- **TASK DETAILS**: All that should be output is the block of lines below from the line with "THE IDENTITY. Single" to the line with "is a statement", both included, exactly as written.

Stored data:
^^^^^^^^^^^^^^^^

import Mathlib.Tactic.Ring
import Mathlib.Tactic.LinearCombination
import Mathlib.Data.Real.Basic
import HarnessLib

/-!
# Conjecture N (hodge-weil ladder, GAPS G51b), format (4,2): the F-DELETION IDENTITY

Prover 2, generation 11 (note `run/shared/lean/b2b/hodge-weil/b2b-hweil-pv2-g11/CROSS-MAX-G11.md`, ADDENDUM 1). Setting of
`b2b-hweil-pv2-g9/CONJECTURE-N.md` §1, format (4,2), centred variables; `Q₂ = ½(ΣεA²)(Σεu²) + (ΣεAu)² − 3ΣεA²u²`,
`Q₄ = 3Σεu⁴ − (3/2)(Σεu²)²`, `G₀ = Q₂ + Q₄`, purity residuals `P1 = ΣεA²u`, `P2 = ΣεAu²`, `P4 = Σεu³`.
THE IDENTITY. Single out an F-root, at centred position `a` with charge `c`. The other five roots `D = {E₁,…,E₄, F'}` have signed mass
`3`, so by the centring of the whole configuration their positions are `a/3 + y_k` and their charges `c/3 + ζ_k` with `Σ_Dεy = Σ_Dεζ = 0`
(`y`, `ζ` = coordinates of `D` centred at ITS OWN signed means). Then, as polynomial identities,
`Q₂ = Q₂(D) − 2a·P2 − 2c·P1` and `Q₄ = Q₄(D) + 4c·P4`, where `Q₂(D) = ½S_yS_ζ + S_{yζ}² − 3S_{y²ζ²}`, `Q₄(D) = 3S_{ζ⁴} − (3/2)S_ζ²` are the
SAME functionals evaluated on the five-root configuration `D` (signed sums over `D`). CONSEQUENCE: on PURE configurations `Q₂`, `Q₄` and
`G₀` are unchanged when an F-root is deleted and the rest is re-centred: `G₀(Γ) = G₀(Γ ∖ F_j)` — Conjecture N in format (4,2) is a statement
about the (4,1) configurations that can be completed to a pure ample (4,2) configuration by one F-root. (The cancellation is special to
signed mass 2 = virtual rank 2: deleting a root of sign ε from a configuration whose rest has mass m is correction-free iff εm² + m + 6 = 0,
i.e. ε = −1, m = 3.) Companion of `WeilClassTestEscapeDirections.lean` (E-root deletion = the cluster form, NOT correction-free). Pure
algebra (`ring`, `linear_combination`); nothing here is a rung, a door edge or a cited fact; no statement of Markman's papers is used.
-/

set_option linter.dupNamespace false

namespace Summit.HodgeConjecture.HodgeConjecture.WeilClassTestFDeletion

/-- F-DELETION IDENTITY (format (4,2)). Deleted F-root at `(a, c)`; the five others at positions `a/3 + y_k`, charges `c/3 + ζ_k`
(`k = 1..4` the E-roots, `k = 5` the remaining F-root, with `y₅ = y₁+y₂+y₃+y₄`, `ζ₅ = ζ₁+ζ₂+ζ₃+ζ₄` = the two centrings of `D`).
Conjunct 1: `Q₂(Γ) = Q₂(D) − 2a·P2(Γ) − 2c·P1(Γ)`; conjunct 2: `Q₄(Γ) = Q₄(D) + 4c·P4(Γ)`. -/
theorem fDeletion_identities (a c y₁ y₂ y₃ y₄ ζ₁ ζ₂ ζ₃ ζ₄ : ℝ) :
    let y₅ : ℝ := y₁ + y₂ + y₃ + y₄
    let ζ₅ : ℝ := ζ₁ + ζ₂ + ζ₃ + ζ₄
    -- the full configuration Γ (E-roots 1..4, F-roots: 5 and the deleted one)
    let A₁ : ℝ := a / 3 + y₁
    let A₂ : ℝ := a / 3 + y₂
    let A₃ : ℝ := a / 3 + y₃
    let A₄ : ℝ := a / 3 + y₄
    let B₁ : ℝ := a / 3 + y₅
    let B₂ : ℝ := a
    let u₁ : ℝ := c / 3 + ζ₁
    let u₂ : ℝ := c / 3 + ζ₂
    let u₃ : ℝ := c / 3 + ζ₃
    let u₄ : ℝ := c / 3 + ζ₄
    let v₁ : ℝ := c / 3 + ζ₅
    let v₂ : ℝ := c
    let SA : ℝ := A₁ ^ 2 + A₂ ^ 2 + A₃ ^ 2 + A₄ ^ 2 - (B₁ ^ 2 + B₂ ^ 2)
    let Su : ℝ := u₁ ^ 2 + u₂ ^ 2 + u₃ ^ 2 + u₄ ^ 2 - (v₁ ^ 2 + v₂ ^ 2)
    let SAu : ℝ := A₁ * u₁ + A₂ * u₂ + A₃ * u₃ + A₄ * u₄ - (B₁ * v₁ + B₂ * v₂)
    let SA2u2 : ℝ := A₁ ^ 2 * u₁ ^ 2 + A₂ ^ 2 * u₂ ^ 2 + A₃ ^ 2 * u₃ ^ 2 + A₄ ^ 2 * u₄ ^ 2
      - (B₁ ^ 2 * v₁ ^ 2 + B₂ ^ 2 * v₂ ^ 2)
    let Su4 : ℝ := u₁ ^ 4 + u₂ ^ 4 + u₃ ^ 4 + u₄ ^ 4 - (v₁ ^ 4 + v₂ ^ 4)
    let P1 : ℝ := A₁ ^ 2 * u₁ + A₂ ^ 2 * u₂ + A₃ ^ 2 * u₃ + A₄ ^ 2 * u₄ - (B₁ ^ 2 * v₁ + B₂ ^ 2 * v₂)
    let P2 : ℝ := A₁ * u₁ ^ 2 + A₂ * u₂ ^ 2 + A₃ * u₃ ^ 2 + A₄ * u₄ ^ 2 - (B₁ * v₁ ^ 2 + B₂ * v₂ ^ 2)
    let P4 : ℝ := u₁ ^ 3 + u₂ ^ 3 + u₃ ^ 3 + u₄ ^ 3 - (v₁ ^ 3 + v₂ ^ 3)
    -- the five-root configuration D in its own centred coordinates
    let Sy : ℝ := y₁ ^ 2 + y₂ ^ 2 + y₃ ^ 2 + y₄ ^ 2 - y₅ ^ 2
    let Sz : ℝ := ζ₁ ^ 2 + ζ₂ ^ 2 + ζ₃ ^ 2 + ζ₄ ^ 2 - ζ₅ ^ 2
    let Syz : ℝ := y₁ * ζ₁ + y₂ * ζ₂ + y₃ * ζ₃ + y₄ * ζ₄ - y₅ * ζ₅
    let Sy2z2 : ℝ := y₁ ^ 2 * ζ₁ ^ 2 + y₂ ^ 2 * ζ₂ ^ 2 + y₃ ^ 2 * ζ₃ ^ 2 + y₄ ^ 2 * ζ₄ ^ 2 - y₅ ^ 2 * ζ₅ ^ 2
    let Sz4 : ℝ := ζ₁ ^ 4 + ζ₂ ^ 4 + ζ₃ ^ 4 + ζ₄ ^ 4 - ζ₅ ^ 4
    (1 / 2 * SA * Su + SAu ^ 2 - 3 * SA2u2 = (1 / 2 * Sy * Sz + Syz ^ 2 - 3 * Sy2z2) - 2 * a * P2 - 2 * c * P1)
    ∧ (3 * Su4 - 3 / 2 * Su ^ 2 = (3 * Sz4 - 3 / 2 * Sz ^ 2) + 4 * c * P4) := by
  intro y₅ ζ₅ A₁ A₂ A₃ A₄ B₁ B₂ u₁ u₂ u₃ u₄ v₁ v₂ SA Su SAu SA2u2 Su4 P1 P2 P4 Sy Sz Syz Sy2z2 Sz4
  refine ⟨?_, ?_⟩
  · simp only [SA, Su, SAu, SA2u2, P1, P2, Sy, Sz, Syz, Sy2z2, A₁, A₂, A₃, A₄, B₁, B₂, u₁, u₂, u₃, u₄, v₁, v₂, y₅, ζ₅]
    ring
  · simp only [Su4, Su, P4, Sz4, Sz, u₁, u₂, u₃, u₄, v₁, v₂, ζ₅]
    ring

/-- Corollary (F-DELETION INVARIANCE on pure configurations): if `P1 = P2 = P4 = 0` then `G₀(Γ) = G₀(D)`. -/
theorem fDeletion_pure (a c y₁ y₂ y₃ y₄ ζ₁ ζ₂ ζ₃ ζ₄ : ℝ)
    (hP1 : (a / 3 + y₁) ^ 2 * (c / 3 + ζ₁) + (a / 3 + y₂) ^ 2 * (c / 3 + ζ₂) + (a / 3 + y₃) ^ 2 * (c / 3 + ζ₃)
        + (a / 3 + y₄) ^ 2 * (c / 3 + ζ₄)
        - ((a / 3 + (y₁ + y₂ + y₃ + y₄)) ^ 2 * (c / 3 + (ζ₁ + ζ₂ + ζ₃ + ζ₄)) + a ^ 2 * c) = 0)
    (hP2 : (a / 3 + y₁) * (c / 3 + ζ₁) ^ 2 + (a / 3 + y₂) * (c / 3 + ζ₂) ^ 2 + (a / 3 + y₃) * (c / 3 + ζ₃) ^ 2
        + (a / 3 + y₄) * (c / 3 + ζ₄) ^ 2
        - ((a / 3 + (y₁ + y₂ + y₃ + y₄)) * (c / 3 + (ζ₁ + ζ₂ + ζ₃ + ζ₄)) ^ 2 + a * c ^ 2) = 0)
    (hP4 : (c / 3 + ζ₁) ^ 3 + (c / 3 + ζ₂) ^ 3 + (c / 3 + ζ₃) ^ 3 + (c / 3 + ζ₄) ^ 3
        - ((c / 3 + (ζ₁ + ζ₂ + ζ₃ + ζ₄)) ^ 3 + c ^ 3) = 0) :
    let y₅ : ℝ := y₁ + y₂ + y₃ + y₄
    let ζ₅ : ℝ := ζ₁ + ζ₂ + ζ₃ + ζ₄
    let A₁ : ℝ := a / 3 + y₁
    let A₂ : ℝ := a / 3 + y₂
    let A₃ : ℝ := a / 3 + y₃
    let A₄ : ℝ := a / 3 + y₄
    let B₁ : ℝ := a / 3 + y₅
    let B₂ : ℝ := a
    let u₁ : ℝ := c / 3 + ζ₁
    let u₂ : ℝ := c / 3 + ζ₂
    let u₃ : ℝ := c / 3 + ζ₃
    let u₄ : ℝ := c / 3 + ζ₄
    let v₁ : ℝ := c / 3 + ζ₅
    let v₂ : ℝ := c
    let SA : ℝ := A₁ ^ 2 + A₂ ^ 2 + A₃ ^ 2 + A₄ ^ 2 - (B₁ ^ 2 + B₂ ^ 2)
    let Su : ℝ := u₁ ^ 2 + u₂ ^ 2 + u₃ ^ 2 + u₄ ^ 2 - (v₁ ^ 2 + v₂ ^ 2)
    let SAu : ℝ := A₁ * u₁ + A₂ * u₂ + A₃ * u₃ + A₄ * u₄ - (B₁ * v₁ + B₂ * v₂)
    let SA2u2 : ℝ := A₁ ^ 2 * u₁ ^ 2 + A₂ ^ 2 * u₂ ^ 2 + A₃ ^ 2 * u₃ ^ 2 + A₄ ^ 2 * u₄ ^ 2
      - (B₁ ^ 2 * v₁ ^ 2 + B₂ ^ 2 * v₂ ^ 2)
    let Su4 : ℝ := u₁ ^ 4 + u₂ ^ 4 + u₃ ^ 4 + u₄ ^ 4 - (v₁ ^ 4 + v₂ ^ 4)
    let Sy : ℝ := y₁ ^ 2 + y₂ ^ 2 + y₃ ^ 2 + y₄ ^ 2 - y₅ ^ 2
    let Sz : ℝ := ζ₁ ^ 2 + ζ₂ ^ 2 + ζ₃ ^ 2 + ζ₄ ^ 2 - ζ₅ ^ 2
    let Syz : ℝ := y₁ * ζ₁ + y₂ * ζ₂ + y₃ * ζ₃ + y₄ * ζ₄ - y₅ * ζ₅
    let Sy2z2 : ℝ := y₁ ^ 2 * ζ₁ ^ 2 + y₂ ^ 2 * ζ₂ ^ 2 + y₃ ^ 2 * ζ₃ ^ 2 + y₄ ^ 2 * ζ₄ ^ 2 - y₅ ^ 2 * ζ₅ ^ 2
    let Sz4 : ℝ := ζ₁ ^ 4 + ζ₂ ^ 4 + ζ₃ ^ 4 + ζ₄ ^ 4 - ζ₅ ^ 4
    1 / 2 * SA * Su + SAu ^ 2 - 3 * SA2u2 + (3 * Su4 - 3 / 2 * Su ^ 2)
      = 1 / 2 * Sy * Sz + Syz ^ 2 - 3 * Sy2z2 + (3 * Sz4 - 3 / 2 * Sz ^ 2) := by
  intro y₅ ζ₅ A₁ A₂ A₃ A₄ B₁ B₂ u₁ u₂ u₃ u₄ v₁ v₂ SA Su SAu SA2u2 Su4 Sy Sz Syz Sy2z2 Sz4
  obtain ⟨h1, h2⟩ := fDeletion_identities a c y₁ y₂ y₃ y₄ ζ₁ ζ₂ ζ₃ ζ₄
  simp only [SA, Su, SAu, SA2u2, Su4, Sy, Sz, Syz, Sy2z2, Sz4, A₁, A₂, A₃, A₄, B₁, B₂, u₁, u₂, u₃, u₄, v₁, v₂, y₅, ζ₅]
  linear_combination h1 + h2 + (-(2 * a)) * hP2 + (-(2 * c)) * hP1 + (4 * c) * hP4

end Summit.HodgeConjecture.HodgeConjecture.WeilClassTestFDeletion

^^^^^^^^^^^^^^^^

- **RESULT FOR THIS EXERCISE**:
THE IDENTITY. Single out an F-root, at centred position `a` with charge `c`. The other five roots `D = {E₁,…,E₄, F'}` have signed mass
`3`, so by the centring of the whole configuration their positions are `a/3 + y_k` and their charges `c/3 + ζ_k` with `Σ_Dεy = Σ_Dεζ = 0`
(`y`, `ζ` = coordinates of `D` centred at ITS OWN signed means). Then, as polynomial identities,
`Q₂ = Q₂(D) − 2a·P2 − 2c·P1` and `Q₄ = Q₄(D) + 4c·P4`, where `Q₂(D) = ½S_yS_ζ + S_{yζ}² − 3S_{y²ζ²}`, `Q₄(D) = 3S_{ζ⁴} − (3/2)S_ζ²` are the
SAME functionals evaluated on the five-root configuration `D` (signed sums over `D`). CONSEQUENCE: on PURE configurations `Q₂`, `Q₄` and
`G₀` are unchanged when an F-root is deleted and the rest is re-centred: `G₀(Γ) = G₀(Γ ∖ F_j)` — Conjecture N in format (4,2) is a statement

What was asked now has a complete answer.